Presidentes da China e Taiwan em diálogo direto pela primeira vez

Será o primeiro encontro entre os dirigentes de Pequim e de Taipé

Os presidentes da China e de Taiwan vão encontrar-se pela primeira desde o fim da guerra civil em 1949. Xi Jinping e Ma Ying-jeou vão estar reunidos a sós sábado durante 20 minutos, antes de um jantar que juntará os dirigentes com as respetivas delegações. O encontro irá decorrer em Singapura, a cidade-Estado do Sudeste Asiático cujo governo mantém uma relação de particular proximidade com Pequim e Taipé.

A realização do encontro foi revelada ontem e ambas as partes indicaram que serão abordadas as relações entre a China continental e o governo da ilha onde se refugiou o líder nacionalista Chiang Kai-shek há 66 anos, derrotado pelos comunistas sob direção de Mao Tsé Tung. Desde então, Pequim considera Taiwan uma "província renegada", o que não impediu a realização em 1993 - também em Singapura - de um encontro entre os dois lados que abriu caminho ao desenvolvimento das relações bilaterais. Encontro precedido de uma primeira reunião, em 1992, da qual resultou o "princípio de uma só China". A discórdia essencial é sobre o modo de concretizar este conceito, já que nenhum dos dois regimes reconhece o outro. Para contornar esta realidade, nem Xi nem Ma se dirigirão ao seu interlocutor pelo título das funções que desempenham mas pelo neutral "senhor", explicou à agência Nova China o responsável pelas relações com Taiwan, Zhang Zhijun.

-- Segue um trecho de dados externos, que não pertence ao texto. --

/-- **SW at constant profiles from the bounded same-window pair count (I) and the far-pair decorrelation (III).**
Given `δ`, take `B` from (I), `η := δ/(max B 0 + 2)`, (III) at `η`; pointwise `far_term_le`, then
`∫⁻ ofReal(η·count + dec) ≤ ofReal η · ∫⁻ ofReal count + ∫⁻ ofReal dec ≤ η B + η ≤ δ` (the count integrand is
a.e.-measurable: off the `G`-null bad set `cnt = gcnt`). [folklore] -/
theorem sameWindowPairCovConst_of_count_of_decorrelation :
    SameWindowPairCountConst → FarPairDecorrelationConst → SameWindowPairCovConst := by
  intro hI hIII a θ u ha hθ
  obtain ⟨σ₁, hσ₁, h1⟩ := hI a θ u ha hθ
  obtain ⟨σ₂, hσ₂, h2⟩ := hIII a θ u ha hθ
  refine ⟨min σ₁ σ₂, lt_min hσ₁ hσ₂, ?_⟩
  intro σ hσ hσlt Φ τ hτ g hg hgb δ hδ
  obtain ⟨B, N₁, hB⟩ := h1 σ hσ (hσlt.trans_le (min_le_left _ _)) Φ τ hτ
  have hB2 : 0 < max B 0 + 2 := by positivity
  set η : ℝ := δ / (max B 0 + 2) with hηdef
  have hη : 0 < η := div_pos hδ hB2
  obtain ⟨N₂, hN₂⟩ := h2 σ hσ (hσlt.trans_le (min_le_right _ _)) Φ τ hτ g hg hgb η hη
  refine ⟨max N₁ N₂, fun N hN => ?_⟩
  have hBN := hB N ((le_max_left _ _).trans hN)
  have hDN := hN₂ N ((le_max_right _ _).trans hN)
  set G := localGibbsLaw σ (fun _ => a) (fun _ => u) (fun _ => θ) N (Φ N) with hG
  set P : ℝ := ((N : ℝ) + 1) ^ (1 / 3 : ℝ) * (hsDiameter σ N / ((N : ℝ) + 1)) ^ 2 with hP
  have hP0 : 0 ≤ P := by rw [hP]; positivity
  -- the three summands, as functions of the indices and the datum
  set sw : Fin (N + 1) → ℕ → Fin (N + 1) → ℕ → Phase N → ℝ := fun i n i' n' z =>
    if SameWindow (tN N) (past (Φ N) (rs N) z i n) (past (Φ N) (rs N) z i' n') then (1 : ℝ) else 0 with hsw
  set far : Fin (N + 1) → ℕ → Fin (N + 1) → ℕ → Phase N → ℝ := fun i n i' n' z =>
    if PairFar (rs N) (tN N) (past (Φ N) (rs N) z i n) (past (Φ N) (rs N) z i' n') i i' then (1 : ℝ) else 0
    with hfar
  set Γ : Fin (N + 1) → ℕ → Fin (N + 1) → ℕ → Phase N → ℝ := fun i n i' n' z =>
    pairCondCovLG σ (fun _ => a) (fun _ => θ) (fun _ => u) (Φ N) (rs N) g i n i' n' z with hΓ
  -- pointwise split
  have hpt : ∀ z : Phase N,
      P * ∑ i : Fin (N + 1), ∑ n ∈ Finset.range (cnt (Φ N) τ z i),
          ∑ i' : Fin (N + 1), ∑ n' ∈ Finset.range (cnt (Φ N) τ z i'), far i n i' n' z * |Γ i n i' n' z| ≤
        η * (P * ∑ i : Fin (N + 1), ∑ n ∈ Finset.range (cnt (Φ N) τ z i),
          ∑ i' : Fin (N + 1), ∑ n' ∈ Finset.range (cnt (Φ N) τ z i'), sw i n i' n' z) +
        P * ∑ i : Fin (N + 1), ∑ n ∈ Finset.range (cnt (Φ N) τ z i),
          ∑ i' : Fin (N + 1), ∑ n' ∈ Finset.range (cnt (Φ N) τ z i'),
            far i n i' n' z * max (|Γ i n i' n' z| - η) 0 := by
    intro z
    have hs := sum4_split_le (fun i => cnt (Φ N) τ z i) (fun i n i' n' => far i n i' n' z * |Γ i n i' n' z|)
      (fun i n i' n' => sw i n i' n' z) (fun i n i' n' => far i n i' n' z * max (|Γ i n i' n' z| - η) 0) η
      (fun i n i' n' => by
        simp only [hfar, hsw]
        exact far_term_le (fun h => h.1) _ hη.le)
    have := mul_le_mul_of_nonneg_left hs hP0
    linarith [this]
  -- a.e.-measurability of the count integrand (genuine counts = guarded counts on the good set)
  have hsw_meas : ∀ i n i' n', Measurable fun z => sw i n i' n' z := by
    intro i n i' n'
    have hpair : Measurable fun z : Phase N => (past (Φ N) (rs N) z i n, past (Φ N) (rs N) z i' n') :=
      (measurable_past (Φ N) (rs N) i n).prodMk (measurable_past (Φ N) (rs N) i' n')
    have hS : MeasurableSet {z : Phase N | SameWindow (tN N) (past (Φ N) (rs N) z i n) (past (Φ N) (rs N) z i' n')} :=
      hpair (measurableSet_sameWindow N (tN N))
    simp only [hsw]
    exact Measurable.ite hS measurable_const measurable_const
  have hCntG : Measurable fun z : Phase N => ENNReal.ofReal (η * (P *
      ∑ i : Fin (N + 1), ∑ n ∈ Finset.range (gcnt (Φ N) τ z i),
        ∑ i' : Fin (N + 1), ∑ n' ∈ Finset.range (gcnt (Φ N) τ z i'), sw i n i' n' z)) := by
    refine ENNReal.measurable_ofReal.comp (Measurable.const_mul (Measurable.const_mul ?_ P) η)
    refine Finset.measurable_sum _ fun i _ => ?_
    refine measurable_sum_range_of_measurable (F := fun n z => ∑ i' : Fin (N + 1),
      ∑ n' ∈ Finset.range (gcnt (Φ N) τ z i'), sw i n i' n' z) (fun n => ?_)
      (measurable_gcnt stub_pastMeasurable hσ (Φ N) τ i)
    refine Finset.measurable_sum _ fun i' _ => ?_
    exact measurable_sum_range_of_measurable (F := fun n' z => sw i n i' n' z) (fun n' => hsw_meas i n i' n')
      (measurable_gcnt stub_pastMeasurable hσ (Φ N) τ i')
  have hgood : ∀ᵐ z ∂G, z ∈ (Φ N).good := mem_ae_iff.2 (localGibbsLaw_compl_good_eq_zero (Φ N))
  have hCnt_ae : AEMeasurable (fun z : Phase N => ENNReal.ofReal (η * (P *
      ∑ i : Fin (N + 1), ∑ n ∈ Finset.range (cnt (Φ N) τ z i),
        ∑ i' : Fin (N + 1), ∑ n' ∈ Finset.range (cnt (Φ N) τ z i'), sw i n i' n' z))) G := by
    refine hCntG.aemeasurable.congr (hgood.mono fun z hz => ?_)
    simp only [gcnt, hz, if_true]
  -- assemble
  calc ∫⁻ z, ENNReal.ofReal (P * ∑ i : Fin (N + 1), ∑ n ∈ Finset.range (cnt (Φ N) τ z i),
          ∑ i' : Fin (N + 1), ∑ n' ∈ Finset.range (cnt (Φ N) τ z i'), far i n i' n' z * |Γ i n i' n' z|) ∂G
      ≤ ∫⁻ z, (ENNReal.ofReal (η * (P * ∑ i : Fin (N + 1), ∑ n ∈ Finset.range (cnt (Φ N) τ z i),
            ∑ i' : Fin (N + 1), ∑ n' ∈ Finset.range (cnt (Φ N) τ z i'), sw i n i' n' z)) +
          ENNReal.ofReal (P * ∑ i : Fin (N + 1), ∑ n ∈ Finset.range (cnt (Φ N) τ z i),
            ∑ i' : Fin (N + 1), ∑ n' ∈ Finset.range (cnt (Φ N) τ z i'),
              far i n i' n' z * max (|Γ i n i' n' z| - η) 0)) ∂G :=
        lintegral_mono fun z => (ENNReal.ofReal_le_ofReal (hpt z)).trans ENNReal.ofReal_add_le
    _ = ∫⁻ z, ENNReal.ofReal (η * (P * ∑ i : Fin (N + 1), ∑ n ∈ Finset.range (cnt (Φ N) τ z i),
            ∑ i' : Fin (N + 1), ∑ n' ∈ Finset.range (cnt (Φ N) τ z i'), sw i n i' n' z)) ∂G +
          ∫⁻ z, ENNReal.ofReal (P * ∑ i : Fin (N + 1), ∑ n ∈ Finset.range (cnt (Φ N) τ z i),
            ∑ i' : Fin (N + 1), ∑ n' ∈ Finset.range (cnt (Φ N) τ z i'),
              far i n i' n' z * max (|Γ i n i' n' z| - η) 0) ∂G := lintegral_add_left' hCnt_ae _
    _ = ENNReal.ofReal η * ∫⁻ z, ENNReal.ofReal (P * ∑ i : Fin (N + 1), ∑ n ∈ Finset.range (cnt (Φ N) τ z i),
            ∑ i' : Fin (N + 1), ∑ n' ∈ Finset.range (cnt (Φ N) τ z i'), sw i n i' n' z) ∂G +
          ∫⁻ z, ENNReal.ofReal (P * ∑ i : Fin (N + 1), ∑ n ∈ Finset.range (cnt (Φ N) τ z i),
            ∑ i' : Fin (N + 1), ∑ n' ∈ Finset.range (cnt (Φ N) τ z i'),
              far i n i' n' z * max (|Γ i n i' n' z| - η) 0) ∂G := by
        rw [← lintegral_const_mul' _ _ ENNReal.ofReal_ne_top]
        simp_rw [ENNReal.ofReal_mul hη.le]
    _ ≤ ENNReal.ofReal η * ENNReal.ofReal B + ENNReal.ofReal η := add_le_add (mul_le_mul' le_rfl hBN) hDN
    _ ≤ ENNReal.ofReal δ := by
        have hBle : ENNReal.ofReal B ≤ ENNReal.ofReal (max B 0) := ENNReal.ofReal_le_ofReal (le_max_left _ _)
        calc ENNReal.ofReal η * ENNReal.ofReal B + ENNReal.ofReal η
            ≤ ENNReal.ofReal η * ENNReal.ofReal (max B 0) + ENNReal.ofReal η := by gcongr
          _ = ENNReal.ofReal (η * max B 0 + η) := by
              rw [ENNReal.ofReal_add (by positivity) hη.le, ENNReal.ofReal_mul hη.le]
          _ ≤ ENNReal.ofReal δ := by
              refine ENNReal.ofReal_le_ofReal ?_
              have h1 : η * max B 0 + η ≤ η * (max B 0 + 2) := by nlinarith [hη.le]
              have h2 : η * (max B 0 + 2) = δ := by rw [hηdef]; field_simp
              linarith

end Summit.AtomisticToContinuum.HydrodynamicLimit.Theorems.KickFairRelEquilibriumMesoLine

end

No espaço das últimas décadas, as relações bilaterais adquiriram importância crucial para as respetivas economias. Desde a tomada de posse em 2008, Ma sempre advogou o estreitamento das relações neste plano, apesar das diferenças de natureza dos dois regimes. Em 2014, o valor das trocas bilaterais foi de 130 mil milhões de dólares.

O encontro sucede num momento político sensível em Taiwan com a realização de eleições presidenciais em que Eric Chu, o candidato do partido de Ma, o histórico Kuomintang (KMT), surge nas sondagens como derrotado face à candidata do Partido Democrático Progressista (PDP), Tsai Ing-wen. O PDP tem advogado a declaração de independência formal de Taiwan e sempre que esteve no poder, subiram de nível as tensões com Pequim. O PDP já criticou o encontro, considerando em particular que Ma, nos meses finais da presidência, quer amarrar Taiwan à política do KMT no respeitante às relações com a China continental, de que este partido foi pioneiro em 2005. O então presidente Hu Jintao recebeu neste ano em Pequim o dirigente do KMT, Lien Chan, abrindo caminho a um novo patamar de relacionamento. E em maio deste ano, o candidato do KMT e no líder do partido, Eric Chu, foi recebido por Xi Jinping em Pequim.

A reunião de Singapura - num hotel de luxo propriedade dos descendentes de uma família de emigrantes da província de Fujian no início do século XX - sucede praticamente um ano após Xi ter recusado um encontro com Ma durante a cimeira APEC, que decorreu em Pequim de 10 a 12 de novembro. A mudança de atitude da liderança em Pequim na questão do encontro entre os dois presidentes é vista pelo PDP e por alguns analistas regionais como uma "operação política para interferir com o resultado" das presidenciais de janeiro, disse ontem em Taipé o porta-voz daquele partido, Cheng Yun-peng. O objetivo seria mostrar aos cidadãos de Taiwan como uma mudança de orientação política poderia pôr em xeque o bom momento das relações bilaterais. Pelo contrário, para a diplomacia de Singapura, "este é um momento histórico nas relações entre os dois lados do Estreito" de Taiwan, refere nota do Ministério dos Negócios Estrangeiros singapurense.

Ciente das reticências em certos setores da sociedade de Taiwan face a uma aproximação a Pequim, o gabinete de Ma garantiu que não serão assinados quaisquer acordos ou comunicados conjuntos.